= What you are asked to do =
Within the entries below, every line containing "matrices" is to be copied.
(Records shown Opens)
/-- **The isotypic components `hwSubrep ρ χ` of a finite-dimensional rational `GL`-representation
(characteristic `0`) are independent**: `⨆_χ hwSubrep ρ χ` is a direct sum.
[cite: GoodmanWallachGTM255, §4.1.6 (isotypic decomposition)] -/
theorem iSupIndep_hwSubrep [CharZero k] [FiniteDimensional k V]
    {ρ : Representation k (GL σ k) V} (hρ : IsRationalRep ρ) :
    iSupIndep fun χ => hwSubrep ρ χ := by
  classical
  intro χ₀
  rw [Submodule.disjoint_def]
  intro x hx hx'
  obtain ⟨f, hf, hfx⟩ := (Submodule.mem_iSup_iff_exists_finsupp _ x).1 hx'
  have hf₀ : f χ₀ = 0 := by
    have h := hf χ₀
    simp only [ne_eq, not_true_eq_false, iSup_false, Submodule.mem_bot] at h
    exact h
  have hfχ : ∀ χ, χ ≠ χ₀ → f χ ∈ hwSubrep ρ χ := by
    intro χ hχ
    have h := hf χ
    simp only [ne_eq, hχ, not_false_eq_true, iSup_pos] at h
    exact h
  have hχ₀supp : χ₀ ∉ f.support := by
    rw [Finsupp.mem_support_iff, not_not]
    exact hf₀
  -- the family `y`: `-x` at `χ₀`, `f χ` elsewhere
  set y : Weight σ → V := fun χ => if χ = χ₀ then -x else f χ with hy
  have hyT : ∀ χ ∈ insert χ₀ f.support, y χ ∈ hwSubrep ρ χ := by
    intro χ _
    by_cases h : χ = χ₀
    · subst h
      simp only [hy, if_true]
      exact Submodule.neg_mem _ hx
    · simp only [hy, h, if_false]
      exact hfχ χ h
  have hsum : ∑ χ ∈ insert χ₀ f.support, y χ = 0 := by
    rw [Finset.sum_insert hχ₀supp]
    have h1 : ∑ χ ∈ f.support, y χ = ∑ χ ∈ f.support, f χ :=
      Finset.sum_congr rfl fun χ hχ => by
        have hne : χ ≠ χ₀ := fun h => hχ₀supp (h ▸ hχ)
        simp only [hy, hne, if_false]
    rw [h1]
    have h2 : ∑ χ ∈ f.support, f χ = x := hfx
    rw [h2]
    simp only [hy, if_true, neg_add_cancel]
  have h := hwSubrep_finset_independent hρ (insert χ₀ f.support) y hyT hsum χ₀
    (Finset.mem_insert_self _ _)
  simp only [hy, if_true, neg_eq_zero] at h
  exact h
import Mathlib
import Summits.MatrixMultiplication.MatrixMultiplication.Theorems.HiddenToeplitzCornersHiddenCornerLemmaRStein
import Summits.MatrixMultiplication.MatrixMultiplication.Theorems.HiddenToeplitzCornersHiddenCornerLemmaRPhiInjKrylov

/-!
# Reduction of the `p = 2` G-const dual law to the three-column conjecture PHI-INJ₃
# (hidden-corner lemma, crux stmt-MatrixMultiplication-10752)

Support file for crux item `stmt-MatrixMultiplication-10752`
(`Summit.MatrixMultiplication.MatrixMultiplication.Theses.HiddenToeplitzCorners.HiddenCornerLemmaR`),
line `frobenius-dual-short-syzygies`, stub `hclR_gconstDualLaw_p_two_of_phiInj3`: the G-const dual
law `stub_gconstDualLaw` at `p = 2` (conclusion `r ≤ 2 * p`) follows from the hypothesis PHI-INJ₃ —
"for a nonsingular three-column design of the two-generator class, the twisted evaluation maps
`Λ ↦ ∑ c, (∑ j, ((A_k *ᵥ Λᵀ c) j) • (Zᵀ)^j) *ᵥ (Eᵀ c)` (`A_k := ∑ i, G₀ i k • (Zᵀ)^i`) are jointly
surjective onto the twisted evaluations of the Krylov span of the frame".

`Z` is the lower shift on `Fin N → ℂ` written verbatim as in the crux (`Z i j = [i = j + 1]`).

Proof.  Suppose `4 ≤ r`.  By `hclR_column_absorbed` (module `…PhiInjKrylov`) some column `b` of the
frame `E` lies in the Krylov span of three other columns `ι 0, ι 1, ι 2`.  The sub-design on these
three columns (`E.submatrix id ι`, `M * E.submatrix id ι`, `X₀ := 1`) is again nonsingular of
rank `3` (`Matrix.rank_mul_eq_right_of_isUnit_det`) and inherits the annihilator hypothesis
(extend a three-column test matrix by zero, `hclR_phi_sum_extend`).  PHI-INJ₃ then produces, for
every `μ`, a three-column test matrix `Λ` whose twisted evaluation equals that of `μ` against
column `b`; the test matrix "`Λ` on the columns `ι`, `-μ` on column `b`" is annihilated, so the
annihilator hypothesis gives `μᵀ F = 0` for every `μ`, i.e. `F = 0`, contradicting `rank F = r`.

* `hclR_phi_T_add`, `hclR_phi_T_zero`, `hclR_phi_T_ite`, `hclR_phi_T_neg` — linearity of the
  twisted evaluation in the test column;
* `hclR_phi_sum_extend`, `hclR_phi_sum_single` — column sums of twisted evaluations of test
  matrices extended by zero / supported on one column;
* `hclR_gconstDualLaw_p_two_of_phiInj3` — the registered statement.
-/

set_option linter.dupNamespace false

namespace Summit.MatrixMultiplication.MatrixMultiplication.Theorems

open Matrix BigOperators Finset

/-- Additivity of the twisted evaluation `x ↦ (∑ j, ((A *ᵥ x) j) • (Zᵀ)^j) *ᵥ e`. -/
theorem hclR_phi_T_add {N : ℕ} (A : Matrix (Fin N) (Fin N) ℂ) (x y e : Fin N → ℂ) :
    (∑ j : Fin N, ((A *ᵥ (x + y)) j) •
        (Matrix.of fun i j : Fin N => if (i : ℕ) = (j : ℕ) + 1 then (1 : ℂ) else 0)ᵀ ^ (j : ℕ)) *ᵥ e =
      (∑ j : Fin N, ((A *ᵥ x) j) •
        (Matrix.of fun i j : Fin N => if (i : ℕ) = (j : ℕ) + 1 then (1 : ℂ) else 0)ᵀ ^ (j : ℕ)) *ᵥ e +
      (∑ j : Fin N, ((A *ᵥ y) j) •
        (Matrix.of fun i j : Fin N => if (i : ℕ) = (j : ℕ) + 1 then (1 : ℂ) else 0)ᵀ ^ (j : ℕ)) *ᵥ e := by
  rw [← Matrix.add_mulVec, ← Finset.sum_add_distrib]
  congr 1
  refine Finset.sum_congr rfl fun j _ => ?_
  rw [Matrix.mulVec_add, Pi.add_apply, add_smul]

/-- The twisted evaluation vanishes at `x = 0`. -/
theorem hclR_phi_T_zero {N : ℕ} (A : Matrix (Fin N) (Fin N) ℂ) (e : Fin N → ℂ) :
    (∑ j : Fin N, ((A *ᵥ (0 : Fin N → ℂ)) j) •
        (Matrix.of fun i j : Fin N => if (i : ℕ) = (j : ℕ) + 1 then (1 : ℂ) else 0)ᵀ ^ (j : ℕ)) *ᵥ e = 0 := by
  simp

/-- The twisted evaluation commutes with `if … then x else 0`. -/
theorem hclR_phi_T_ite {N : ℕ} (P : Prop) [Decidable P] (A : Matrix (Fin N) (Fin N) ℂ)
    (x e : Fin N → ℂ) :
    (∑ j : Fin N, ((A *ᵥ (if P then x else 0)) j) •
        (Matrix.of fun i j : Fin N => if (i : ℕ) = (j : ℕ) + 1 then (1 : ℂ) else 0)ᵀ ^ (j : ℕ)) *ᵥ e =
      if P then (∑ j : Fin N, ((A *ᵥ x) j) •
        (Matrix.of fun i j : Fin N => if (i : ℕ) = (j : ℕ) + 1 then (1 : ℂ) else 0)ᵀ ^ (j : ℕ)) *ᵥ e
      else 0 := by
  by_cases h : P
  · rw [if_pos h, if_pos h]
  · rw [if_neg h, if_neg h, hclR_phi_T_zero]

/-- The twisted evaluation at `-x`. -/
theorem hclR_phi_T_neg {N : ℕ} (A : Matrix (Fin N) (Fin N) ℂ) (x e : Fin N → ℂ) :
    (∑ j : Fin N, ((A *ᵥ (-x)) j) •
        (Matrix.of fun i j : Fin N => if (i : ℕ) = (j : ℕ) + 1 then (1 : ℂ) else 0)ᵀ ^ (j : ℕ)) *ᵥ e =
      -((∑ j : Fin N, ((A *ᵥ x) j) •
        (Matrix.of fun i j : Fin N => if (i : ℕ) = (j : ℕ) + 1 then (1 : ℂ) else 0)ᵀ ^ (j : ℕ)) *ᵥ e) := by
  apply eq_neg_of_add_eq_zero_left
  rw [← hclR_phi_T_add, neg_add_cancel, hclR_phi_T_zero]

/-- Extension by zero along `ι : Fin 3 → Fin r`: the column sum of twisted evaluations of the
extended test matrix `Λ n c := ∑ i, [ι i = c] L n i` against the frame columns `G c` is the
three-term sum against the columns `G (ι i)`. -/
theorem hclR_phi_sum_extend {N r : ℕ} (ι : Fin 3 → Fin r) (A : Matrix (Fin N) (Fin N) ℂ)
    (G : Fin r → Fin N → ℂ) (L : Matrix (Fin N) (Fin 3) ℂ) :
    ∑ c : Fin r, (∑ j : Fin N,
        ((A *ᵥ ((Matrix.of fun (n : Fin N) (c : Fin r) =>
            ∑ i : Fin 3, if ι i = c then L n i else 0)ᵀ c)) j) •
          (Matrix.of fun i j : Fin N => if (i : ℕ) = (j : ℕ) + 1 then (1 : ℂ) else 0)ᵀ ^ (j : ℕ)) *ᵥ
        (G c) =
      ∑ i : Fin 3, (∑ j : Fin N, ((A *ᵥ (Lᵀ i)) j) •
          (Matrix.of fun i j : Fin N => if (i : ℕ) = (j : ℕ) + 1 then (1 : ℂ) else 0)ᵀ ^ (j : ℕ)) *ᵥ
        (G (ι i)) := by
  have hcol : ∀ c : Fin r, (Matrix.of fun (n : Fin N) (c : Fin r) =>
      ∑ i : Fin 3, if ι i = c then L n i else 0)ᵀ c =
      (if ι 0 = c then Lᵀ 0 else 0) + (if ι 1 = c then Lᵀ 1 else 0) + (if ι 2 = c then Lᵀ 2 else 0) := by
    intro c
    funext m
    simp only [Matrix.transpose_apply, Matrix.of_apply, Fin.sum_univ_three, Pi.add_apply, ite_apply,
      Pi.zero_apply]
  simp_rw [hcol, hclR_phi_T_add, hclR_phi_T_ite, Finset.sum_add_distrib, Finset.sum_ite_eq,
    Finset.mem_univ, if_true, Fin.sum_univ_three]

/-- A single test column: the column sum of twisted evaluations of the test matrix supported on
column `b` with value `y` is the evaluation of `y` against `G b`. -/
theorem hclR_phi_sum_single {N r : ℕ} (b : Fin r) (A : Matrix (Fin N) (Fin N) ℂ)
    (G : Fin r → Fin N → ℂ) (y : Fin N → ℂ) :
    ∑ c : Fin r, (∑ j : Fin N,
        ((A *ᵥ ((Matrix.of fun (n : Fin N) (c : Fin r) => if c = b then y n else 0)ᵀ c)) j) •
          (Matrix.of fun i j : Fin N => if (i : ℕ) = (j : ℕ) + 1 then (1 : ℂ) else 0)ᵀ ^ (j : ℕ)) *ᵥ
        (G c) =
      (∑ j : Fin N, ((A *ᵥ y) j) •
          (Matrix.of fun i j : Fin N => if (i : ℕ) = (j : ℕ) + 1 then (1 : ℂ) else 0)ᵀ ^ (j : ℕ)) *ᵥ
        (G b) := by
  have hcol : ∀ c : Fin r, (Matrix.of fun (n : Fin N) (c : Fin r) => if c = b then y n else 0)ᵀ c =
      if c = b then y else 0 := by
    intro c
    funext m
    simp only [Matrix.transpose_apply, Matrix.of_apply, ite_apply, Pi.zero_apply]
  simp_rw [hcol, hclR_phi_T_ite, Finset.sum_ite_eq', Finset.mem_univ, if_true]

-- the registered binders `H`, `X₀`, `hF` etc. are named inside the `∀`
set_option linter.unusedVariables false in
/-- **Stub `hclR_gconstDualLaw_p_two_of_phiInj3`.**  PHI-INJ₃ implies the G-const dual law at
`p = 2`: with constant generators `G₀ : N × 2`, a frame `E` and a target frame `F` of rank `r`
killed by the annihilator of the design, and an invertible `M` of the class (`M - Z M Zᵀ = G₀ Hᵀ`)
with `M E = F X₀`, one has `r ≤ 2 · 2` (in fact the proof gives `r ≤ 3`). -/
theorem hclR_gconstDualLaw_p_two_of_phiInj3 :
    (∀ (N : ℕ) (G₀ : Matrix (Fin N) (Fin 2) ℂ) (E F : Matrix (Fin N) (Fin 3) ℂ) (M : Matrix (Fin N)
    (Fin N) ℂ) (H : Matrix (Fin N) (Fin 2) ℂ) (X₀ : Matrix (Fin 3) (Fin 3) ℂ), E.rank = 3 → F.rank =
    3 → (∀ Λ : Matrix (Fin N) (Fin 3) ℂ, (∀ k : Fin 2, (∑ c : Fin 3, (∑ j : Fin N, (((∑ i : Fin N,
    G₀ i k • (Matrix.of fun i j : Fin N => if (i : ℕ) = (j : ℕ) + 1 then (1 : ℂ) else 0)ᵀ ^ (i : ℕ))
    *ᵥ (Λᵀ c)) j) • (Matrix.of fun i j : Fin N => if (i : ℕ) = (j : ℕ) + 1 then (1 : ℂ) else 0)ᵀ ^
    (j : ℕ)) *ᵥ (Eᵀ c)) = 0) → Λᵀ * F = 0) → M - (Matrix.of fun i j : Fin N => if (i : ℕ) = (j : ℕ)
    + 1 then (1 : ℂ) else 0) * M * (Matrix.of fun i j : Fin N => if (i : ℕ) = (j : ℕ) + 1 then (1 :
    ℂ) else 0)ᵀ = G₀ * Hᵀ → M * E = F * X₀ → M.det ≠ 0 → ∀ v : Fin N → ℂ, v ∈ Submodule.span ℂ {w :
    Fin N → ℂ | ∃ (c : Fin 3) (j : ℕ), w = ((Matrix.of fun i j : Fin N => if (i : ℕ) = (j : ℕ) + 1
    then (1 : ℂ) else 0)ᵀ ^ j) *ᵥ (Eᵀ c)} → ∀ μ : Fin N → ℂ, ∃ Λ : Matrix (Fin N) (Fin 3) ℂ, ∀ k :
    Fin 2, (∑ c : Fin 3, (∑ j : Fin N, (((∑ i : Fin N, G₀ i k • (Matrix.of fun i j : Fin N => if (i
    : ℕ) = (j : ℕ) + 1 then (1 : ℂ) else 0)ᵀ ^ (i : ℕ)) *ᵥ (Λᵀ c)) j) • (Matrix.of fun i j : Fin N
    => if (i : ℕ) = (j : ℕ) + 1 then (1 : ℂ) else 0)ᵀ ^ (j : ℕ)) *ᵥ (Eᵀ c)) = (∑ j : Fin N, (((∑ i :
    Fin N, G₀ i k • (Matrix.of fun i j : Fin N => if (i : ℕ) = (j : ℕ) + 1 then (1 : ℂ) else 0)ᵀ ^
    (i : ℕ)) *ᵥ μ) j) • (Matrix.of fun i j : Fin N => if (i : ℕ) = (j : ℕ) + 1 then (1 : ℂ) else 0)ᵀ
    ^ (j : ℕ)) *ᵥ v) → ∀ (r N p : ℕ) (G₀ : Matrix (Fin N) (Fin p) ℂ) (E F : Matrix (Fin N) (Fin r)
    ℂ) (M : Matrix (Fin N) (Fin N) ℂ) (H : Matrix (Fin N) (Fin p) ℂ) (X₀ : Matrix (Fin r) (Fin r)
    ℂ), p = 2 → E.rank = r → F.rank = r → (∀ Λ : Matrix (Fin N) (Fin r) ℂ, (∀ k : Fin p, (∑ c : Fin
    r, (∑ j : Fin N, (((∑ i : Fin N, G₀ i k • (Matrix.of fun i j : Fin N => if (i : ℕ) = (j : ℕ) + 1
    then (1 : ℂ) else 0)ᵀ ^ (i : ℕ)) *ᵥ (Λᵀ c)) j) • (Matrix.of fun i j : Fin N => if (i : ℕ) = (j :
    ℕ) + 1 then (1 : ℂ) else 0)ᵀ ^ (j : ℕ)) *ᵥ (Eᵀ c)) = 0) → Λᵀ * F = 0) → M - (Matrix.of fun i j :
    Fin N => if (i : ℕ) = (j : ℕ) + 1 then (1 : ℂ) else 0) * M * (Matrix.of fun i j : Fin N => if (i
    : ℕ) = (j : ℕ) + 1 then (1 : ℂ) else 0)ᵀ = G₀ * Hᵀ → M * E = F * X₀ → M.det ≠ 0 → r ≤ 2 * p := by
  intro hPHI r N p G₀ E F M H X₀ hp hE hF hann hM hME hdet
  subst hp
  by_contra hr4
  have hr : 4 ≤ r := by omega
  obtain ⟨b, ι, hι, hιb, hb⟩ := hclR_column_absorbed N r E hr
  -- (i) the three columns `ι` form a rank-3 frame
  have hcols : LinearIndependent ℂ E.col := by
    rw [linearIndependent_iff_card_eq_finrank_span, Fintype.card_fin, Set.finrank,
      ← Matrix.rank_eq_finrank_span_cols, hE]
  have hE3 : (E.submatrix id ι).rank = 3 := by
    have h3 : LinearIndependent ℂ (E.submatrix id ι).col := hcols.comp ι hι
    have h := linearIndependent_iff_card_eq_finrank_span.mp h3
    rw [Fintype.card_fin, Set.finrank, ← Matrix.rank_eq_finrank_span_cols] at h
    exact h.symm
  -- (ii) so does its image under the invertible `M`
  have hF3 : (M * E.submatrix id ι).rank = 3 := by
    rw [Matrix.rank_mul_eq_right_of_isUnit_det M _ (isUnit_iff_ne_zero.mpr hdet), hE3]
  -- `M` maps the sub-frame into the span of `F`
  have hF3X : M * E.submatrix id ι = F * X₀.submatrix id ι := by
    ext n i
    have h := congrFun (congrFun hME n) (ι i)
    simpa only [Matrix.mul_apply, Matrix.submatrix_apply, id] using h
  -- (iii) the annihilator hypothesis descends to the sub-design (extend test matrices by zero)
  have hann3 : ∀ Λ : Matrix (Fin N) (Fin 3) ℂ, (∀ k : Fin 2, (∑ c : Fin 3, (∑ j : Fin N,
      (((∑ i : Fin N, G₀ i k •
          (Matrix.of fun i j : Fin N => if (i : ℕ) = (j : ℕ) + 1 then (1 : ℂ) else 0)ᵀ ^ (i : ℕ)) *ᵥ
        (Λᵀ c)) j) •
        (Matrix.of fun i j : Fin N => if (i : ℕ) = (j : ℕ) + 1 then (1 : ℂ) else 0)ᵀ ^ (j : ℕ)) *ᵥ
      ((E.submatrix id ι)ᵀ c)) = 0) → Λᵀ * (M * E.submatrix id ι) = 0 := by
    intro Λ hΛ
    have hΛF : (Matrix.of fun (n : Fin N) (c : Fin r) => ∑ i : Fin 3, if ι i = c then Λ n i else 0)ᵀ *
        F = 0 := by
      apply hann
      intro k
      rw [hclR_phi_sum_extend]
      exact hΛ k
    have hΛF' : Λᵀ * F = 0 := by
      ext i a
      have h := congrFun (congrFun hΛF (ι i)) a
      simpa [Matrix.mul_apply, hι.eq_iff] using h
    rw [hF3X, ← Matrix.mul_assoc, hΛF', Matrix.zero_mul]
  -- the absorbed column lies in the Krylov span of the sub-frame
  have hb3 : (Eᵀ b) ∈ Submodule.span ℂ {w : Fin N → ℂ | ∃ (c : Fin 3) (j : ℕ),
      w = ((Matrix.of fun i j : Fin N => if (i : ℕ) = (j : ℕ) + 1 then (1 : ℂ) else 0)ᵀ ^ j) *ᵥ
        ((E.submatrix id ι)ᵀ c)} := hb
  have key := hPHI N G₀ (E.submatrix id ι) (M * E.submatrix id ι) M H 1 hE3 hF3 hann3 hM
    (Matrix.mul_one _).symm hdet (Eᵀ b) hb3
  -- (iv) every row functional kills `F`, so `F = 0`
  have hF0 : F = 0 := by
    ext n₀ a
    obtain ⟨Λ, hΛ⟩ := key (Pi.single n₀ 1)
    have hΛF : ((Matrix.of fun (n : Fin N) (c : Fin r) => ∑ i : Fin 3, if ι i = c then Λ n i else 0) +
        (Matrix.of fun (n : Fin N) (c : Fin r) =>
          if c = b then (-(Pi.single n₀ 1 : Fin N → ℂ)) n else 0))ᵀ * F = 0 := by
      apply hann
      intro k
      have hsplit : ∀ (P Q : Matrix (Fin N) (Fin r) ℂ) (c : Fin r), (P + Q)ᵀ c = Pᵀ c + Qᵀ c :=
        fun P Q c => rfl
      simp only [hsplit, hclR_phi_T_add, Finset.sum_add_distrib]
      rw [hclR_phi_sum_extend, hclR_phi_sum_single, hclR_phi_T_neg, ← sub_eq_add_neg, sub_eq_zero]
      exact hΛ k
    have h := congrFun (congrFun hΛF b) a
    simpa [Matrix.mul_apply, hιb, Pi.single_apply] using h
  have h0 : F.rank = 0 := by rw [hF0, Matrix.rank_zero]
  omega

end Summit.MatrixMultiplication.MatrixMultiplication.Theorems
(Records shown Closes)
= Output below =
  matrices extended by zero / supported on one column;
  -- (iii) the annihilator hypothesis descends to the sub-design (extend test matrices by zero)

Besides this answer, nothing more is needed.